A year and a half after getting its next-gen BTK inhibitor approved in chronic lymphocytic leukemia (CLL), AstraZeneca is back with long-term data that suggest the drug stands a fighting chance against J&J and AbbVie’s first generation blockbuster Imbruvica.
At a median follow-up of 40.9 months, Calquence matched Imbruvica for a median progression-free survival of 38.4 months in patients who had previously been treated for CLL, AstraZeneca announced at ASCO. But when it came to cardiac events, Calquence bested its longstanding rival, with a 9.4% incidence of all-grade atrial fibrillation, compared to a 16% rate in the Imbruvica arm (p= 0.02). Atrial fibrillation is an irregular heartbeat that can lead to stroke or heart failure.
The news — which comes as AstraZeneca struggles in vaccines — represents another win in Pascal Soriot’s effort to establish the company as a leader in oncology.
“Cardiac adverse events are an important consideration for treating chronic lymphocytic leukemia patients with Bruton’s tyrosine kinase inhibitors because they can produce significant morbidity in some cases and also lead patients to discontinue treatment,” John Byrd, lead investigator of AstraZeneca’s ELEVATE-RR trial, said in a statement.
CLL is the most common type of leukemia in adults, with more than 21,000 new cases reported in the US so far this year. In patients with the disease, too many blood stem cells in the bone marrow become abnormal lymphocytes, which have difficulty fighting infections. As the number of abnormal cells grows, there’s less room for healthy white and red blood cells and platelets, AstraZeneca said.
Calquence was approved for CLL back in November 2019, both as a monotherapy in second-line patients and as a combination treatment with Roche’s Gazyva in frontline patients. But the Elevate-RR trial is the first to compare the two BTK inhibitors head-to-head in CLL, and should help AstraZeneca carve out a space in the market.
Calquence bagged $522 million in sales last year, compared to Imbruvica’s global sales of $5.3 billion.
Elevate-RR enrolled 533 patients with a form of CLL that doesn’t respond to treatments like chemotherapy. In addition to lower incidence of atrial fibrillation, AstraZeneca says those in the Calquence arm also saw a lesser frequency of other side effects, including bleeding events, hypertension and infections.
“The safety and tolerability of Calquence in Elevate-RR was consistent with the known profile of Calquence,” the company said in a statement.

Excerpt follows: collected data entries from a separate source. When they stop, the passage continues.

import Summits.QuantumAdvantage.AdviceFreeQNC0.WalkCoreBasics
import HarnessLib

/-!
# Cell qa-qnc0 (rung F-Q1, route RingFrame, crux α): E4 — an even triple is a two-position walk
# strategy of degree `D + 1` (planner qa-qnc0-p1 ROUND-9 §2, Sketch10 §22.2 `EvenTripleIsWalk`, ask P9)

* `evenTriple_isWalkRow : EvenTripleIsWalk` (statement VERBATIM): for an even triple `P` of degree
  `≤ D` on `ℓ ≥ 1` bits and any charge `c'`, the pattern `w ↦ P_{|w| mod 3}(w)` is the WIN pattern of
  the walk strategy `y₀ = P_{σ+2} ⊕ (P_σ ∧ w₀)`, `y₁ = P_σ`, `y_g = 0 (g ≥ 2)`, `σ ≡ −c'`, of degree
  `≤ D + 1` — so a mixed strategy of degree `D` is a walk strategy of degree `D + 1` (with
  `ringWinU_xor`).  The residue bookkeeping is one `decide` (`key`; `sel3`).

WHAT THIS IS NOT: the hub `MixedHardPolylog ↔ WalkHardAll`, E2/E3/E6, W1–W3 are not in this file;
nothing on α.
-/

noncomputable section

namespace Summit.QuantumAdvantage.AdviceFreeQNC0

open Finset
open Literature.Computability.MetaComplexity Literature.Computability.MetaComplexity.Smolensky

/-- **E4** (verbatim from `Sketch10` §22.2). -/
def EvenTripleIsWalk : Prop :=
  ∀ ℓ : ℕ, 1 ≤ ℓ → ∀ c' D : ℕ, ∀ P : ℕ → (Fin ℓ → Bool) → Bool, IsEvenTriple D P →
    IsWalkRow c' (D + 1) (fun w => P (wt w % 3) w)

/-- residue selector `(p₀, p₁, p₂)_{j mod 3}`. -/
def sel3 (p0 p1 p2 : Bool) (j : ℕ) : Bool := if j % 3 = 0 then p0 else if j % 3 = 1 then p1 else p2

/-- The residue bookkeeping of E4 (finite check). -/
private theorem key : ∀ (cm t : Fin 3) (b p0 p1 p2 : Bool), xor p0 (xor p1 p2) = false →
    decide (((if (xor (sel3 p0 p1 p2 ((3 - cm.val) % 3 + 2)) (sel3 p0 p1 p2 ((3 - cm.val) % 3) && b)) = true
              ∧ (cm.val + t.val) % 3 ≠ 0 then 1 else 0) +
        (if sel3 p0 p1 p2 ((3 - cm.val) % 3) = true
              ∧ (cm.val + 1 + t.val + (if b = true then 1 else 0)) % 3 ≠ 0 then 1 else 0)) % 2 = 1) =
      sel3 p0 p1 p2 t.val := by
  decide

/-- `W_0(w) = 0`. -/
private theorem wtPrefix_zero' {ℓ : ℕ} (w : Fin ℓ → Bool) : wtPrefix w 0 = 0 := by
  unfold wtPrefix; simp

/-- `W_1(w) = [w₀]` (`ℓ ≥ 1`). -/
private theorem wtPrefix_one' {ℓ : ℕ} (hℓ : 1 ≤ ℓ) (w : Fin ℓ → Bool) :
    wtPrefix w 1 = if w ⟨0, hℓ⟩ = true then 1 else 0 := by
  unfold wtPrefix
  have e : (univ.filter fun i : Fin ℓ => i.val < 1 ∧ w i = true) =
      if w ⟨0, hℓ⟩ = true then {⟨0, hℓ⟩} else ∅ := by
    ext i
    simp only [Finset.mem_filter, Finset.mem_univ, true_and, Nat.lt_one_iff]
    constructor
    · rintro ⟨hi, hw⟩
      have : i = ⟨0, hℓ⟩ := Fin.ext hi
      subst this
      rw [if_pos hw]; exact Finset.mem_singleton_self _
    · intro h
      split_ifs at h with hw
      · rw [Finset.mem_singleton] at h; subst h; exact ⟨rfl, hw⟩
      · exact absurd h (Finset.notMem_empty _)
  rw [e]; split_ifs <;> simp

/-- A coordinate has degree `1`. -/
private theorem hasDeg_coord' {m : ℕ} (j : Fin m) : HasDeg (fun u : Fin m → Bool => u j) 1 := by
  unfold HasDeg
  have h : (fun x : Fin m → Bool => if x j = true then (1 : ZMod 2) else 0) = mono (ZMod 2) {j} := by
    funext x; rw [mono_apply]; simp
  rw [h]
  exact mono_mem_lowDeg (by simp)

/-- **E4 `EvenTripleIsWalk`.** -/
theorem evenTriple_isWalkRow : EvenTripleIsWalk := by
  intro ℓ hℓ c' D P hP
  obtain ⟨hPdeg, hPeven⟩ := hP
  set i0 : Fin ℓ := ⟨0, hℓ⟩ with hi0
  set σ : ℕ := (3 - c' % 3) % 3 with hσ
  -- the two-position strategy
  set y : Fin (ℓ + 1) → (Fin ℓ → Bool) → Bool := fun g w =>
    if g.val = 0 then xor (P ((σ + 2) % 3) w) (P σ w && w i0)
    else if g.val = 1 then P σ w else false with hy
  refine ⟨y, fun g => ?_, fun w => ?_⟩
  · -- degrees
    by_cases h0 : g.val = 0
    · have e : y g = fun w => xor (P ((σ + 2) % 3) w) (P σ w && w i0) := by
        funext w
        show (if g.val = 0 then xor (P ((σ + 2) % 3) w) (P σ w && w i0)
          else if g.val = 1 then P σ w else false) = _
        rw [if_pos h0]
      rw [e]
      exact hasDeg_xor (hasDeg_of_le (hPdeg _) (Nat.le_succ D)) (hasDeg_and (hPdeg σ) (hasDeg_coord' i0))
    · by_cases h1 : g.val = 1
      · have e : y g = P σ := by
          funext w
          show (if g.val = 0 then xor (P ((σ + 2) % 3) w) (P σ w && w i0)
            else if g.val = 1 then P σ w else false) = _
          rw [if_neg h0, if_pos h1]
        rw [e]; exact hasDeg_of_le (hPdeg σ) (Nat.le_succ D)
      · have e : y g = fun _ => false := by
          funext w
          show (if g.val = 0 then xor (P ((σ + 2) % 3) w) (P σ w && w i0)
            else if g.val = 1 then P σ w else false) = _
          rw [if_neg h0, if_neg h1]
        rw [e]; exact hasDeg_false _
  · -- the win pattern
    have hℓ1 : 1 < ℓ + 1 := by omega
    set g0 : Fin (ℓ + 1) := ⟨0, by omega⟩ with hg0
    set g1 : Fin (ℓ + 1) := ⟨1, hℓ1⟩ with hg1
    have hv0 : g0.val = 0 := rfl
    have hv1 : g1.val = 1 := rfl
    have hg01 : g0 ≠ g1 := fun h => by have := congrArg Fin.val h; rw [hv0, hv1] at this; exact zero_ne_one this
    show P (wt w % 3) w = ringWinU c' y w
    unfold ringWinU
    -- only positions `0` and `1` can be selected
    have hfilter : (univ.filter fun g : Fin (ℓ + 1) =>
        y g w = true ∧ (c' + g.val + walkExp w g.val) % 3 ≠ 0) =
        ({g0, g1} : Finset (Fin (ℓ + 1))).filter fun g =>
          y g w = true ∧ (c' + g.val + walkExp w g.val) % 3 ≠ 0 := by
      ext g
      simp only [Finset.mem_filter, Finset.mem_univ, true_and, Finset.mem_insert, Finset.mem_singleton]
      constructor
      · rintro ⟨hyg, hc⟩
        refine ⟨?_, hyg, hc⟩
        by_cases h0 : g.val = 0
        · exact Or.inl (Fin.ext h0)
        · by_cases h1 : g.val = 1
          · exact Or.inr (Fin.ext h1)
          · simp only [hy, h0, h1, if_false] at hyg; exact absurd hyg Bool.false_ne_true
      · rintro ⟨-, hyg, hc⟩; exact ⟨hyg, hc⟩
    rw [hfilter]
    -- the two candidate positions, counted
    set Q : Fin (ℓ + 1) → Prop := fun g => y g w = true ∧ (c' + g.val + walkExp w g.val) % 3 ≠ 0 with hQ
    have hcard : (({g0, g1} : Finset (Fin (ℓ + 1))).filter Q).card =
        (if Q g0 then 1 else 0) + (if Q g1 then 1 else 0) := by
      rw [Finset.filter_insert, Finset.filter_singleton]
      by_cases hQ0 : Q g0 <;> by_cases hQ1 : Q g1 <;> simp [hQ0, hQ1, hg01]
    rw [hcard]
    -- the values at positions `0` and `1`, in residues
    have hy0 : y g0 w = xor (P ((σ + 2) % 3) w) (P σ w && w i0) := by
      show (if g0.val = 0 then xor (P ((σ + 2) % 3) w) (P σ w && w i0)
        else if g0.val = 1 then P σ w else false) = _
      rw [if_pos hv0]
    have hy1 : y g1 w = P σ w := by
      show (if g1.val = 0 then xor (P ((σ + 2) % 3) w) (P σ w && w i0)
        else if g1.val = 1 then P σ w else false) = _
      rw [if_neg (by rw [hv1]; exact one_ne_zero), if_pos hv1]
    have hE0 : walkExp w g0.val = wt w := by rw [hv0]; unfold walkExp; rw [wtPrefix_zero', add_zero]
    have hE1 : walkExp w g1.val = wt w + (if w i0 = true then 1 else 0) := by
      rw [hv1]; unfold walkExp; rw [wtPrefix_one' hℓ]
    have hQ0 : Q g0 ↔ ((xor (P ((σ + 2) % 3) w) (P σ w && w i0)) = true ∧ (c' % 3 + wt w % 3) % 3 ≠ 0) := by
      rw [hQ]; show (y g0 w = true ∧ _) ↔ _
      rw [hy0, hE0, hv0]
      constructor <;> rintro ⟨h1, h2⟩ <;> exact ⟨h1, by omega⟩
    have hQ1 : Q g1 ↔ (P σ w = true ∧ (c' % 3 + 1 + wt w % 3 + (if w i0 = true then 1 else 0)) % 3 ≠ 0) := by
      rw [hQ]; show (y g1 w = true ∧ _) ↔ _
      rw [hy1, hE1, hv1]
      constructor <;> rintro ⟨h1, h2⟩ <;> refine ⟨h1, ?_⟩ <;> revert h2 <;>
        cases w i0 <;> simp <;> omega
    have hsum : ((if Q g0 then 1 else 0) + (if Q g1 then 1 else 0) : ℕ) =
        (if ((xor (P ((σ + 2) % 3) w) (P σ w && w i0)) = true ∧ (c' % 3 + wt w % 3) % 3 ≠ 0) then 1 else 0) +
        (if (P σ w = true ∧ (c' % 3 + 1 + wt w % 3 + (if w i0 = true then 1 else 0)) % 3 ≠ 0) then 1 else 0) := by
      rw [if_congr hQ0 rfl rfl, if_congr hQ1 rfl rfl]
    rw [hsum]
    -- the selector values are the values of `P`
    have hsel : ∀ j, sel3 (P 0 w) (P 1 w) (P 2 w) j = P (j % 3) w := by
      intro j
      unfold sel3
      have hj : j % 3 = 0 ∨ j % 3 = 1 ∨ j % 3 = 2 := by omega
      rcases hj with h | h | h <;> simp [h]
    have K := key ⟨c' % 3, Nat.mod_lt _ (by norm_num)⟩ ⟨wt w % 3, Nat.mod_lt _ (by norm_num)⟩ (w i0)
      (P 0 w) (P 1 w) (P 2 w) (hPeven w)
    simp only [hsel, Nat.mod_mod] at K
    rw [← hσ] at K
    exact K.symm

end Summit.QuantumAdvantage.AdviceFreeQNC0

end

In the Calquence arm, adverse events led 14.7% of patients to discontinue the treatment, versus 21.3% of patients in the Imbruvica arm. All-grade cardiac events were seen in 24.1% of Calquence patients and 30% of Imbruvica patients. All-grade bleeding events were recorded in 38% of Calquence patients versus 51.3% of Imbruvica patients. Hypertension was seen in 9.4% and 23.2% of patients in the respective arms. And all-grade infections were seen in 78.2% versus 81.4% of the patients.
However, a greater number of patients in the Calquence arm experienced second primary malignancies excluding non-melanoma skin cancer (9% versus 7.6% in the Imbruvica arm).
AstraZeneca also read out four-year data from its Phase III Elevate-TN trial, in which Calquence “continued to show a strong PFS benefit” as a combination therapy or monotherapy in previously untreated CLL patients, the company said.
After a median follow-up of 46.9 months, Calquence and Gazyva reduced patients’ risk of disease progression or death by 90% compared to Gazvya and the chemotherapy chlorambucil, AstraZeneca said. As a monotherapy, Calquence reduced the risk of disease progression or death by 81%, according to the data. Median progression-free survival wasn’t met in either arm at the four-year follow-up.
According to AstraZeneca, estimated PFS rates for the combination therapy and monotherapy are 87% and 78%, respectively, compared to 25% for chlorambucil plus Gazyva.
“Tolerability is a critical factor in treating patients with chronic lymphocytic leukemia who often remain on medicines for many years and experience multiple comorbidities,” Dave Fredrickson, executive VP of AstraZeneca’s oncology business unit, said in a statement.
Calquence and Imbruvica could soon have some new competitors, including BeiGene’s Brukinsa, which demonstrated a “statistically significant lower risk of atrial fibrillation or flutter” in a head-to-head trial with Imbruvica back in April. And back in December, Eli Lilly said it would but its own BTK inhibitor LOXO-305 against Imbruvica in two head-to-head studies.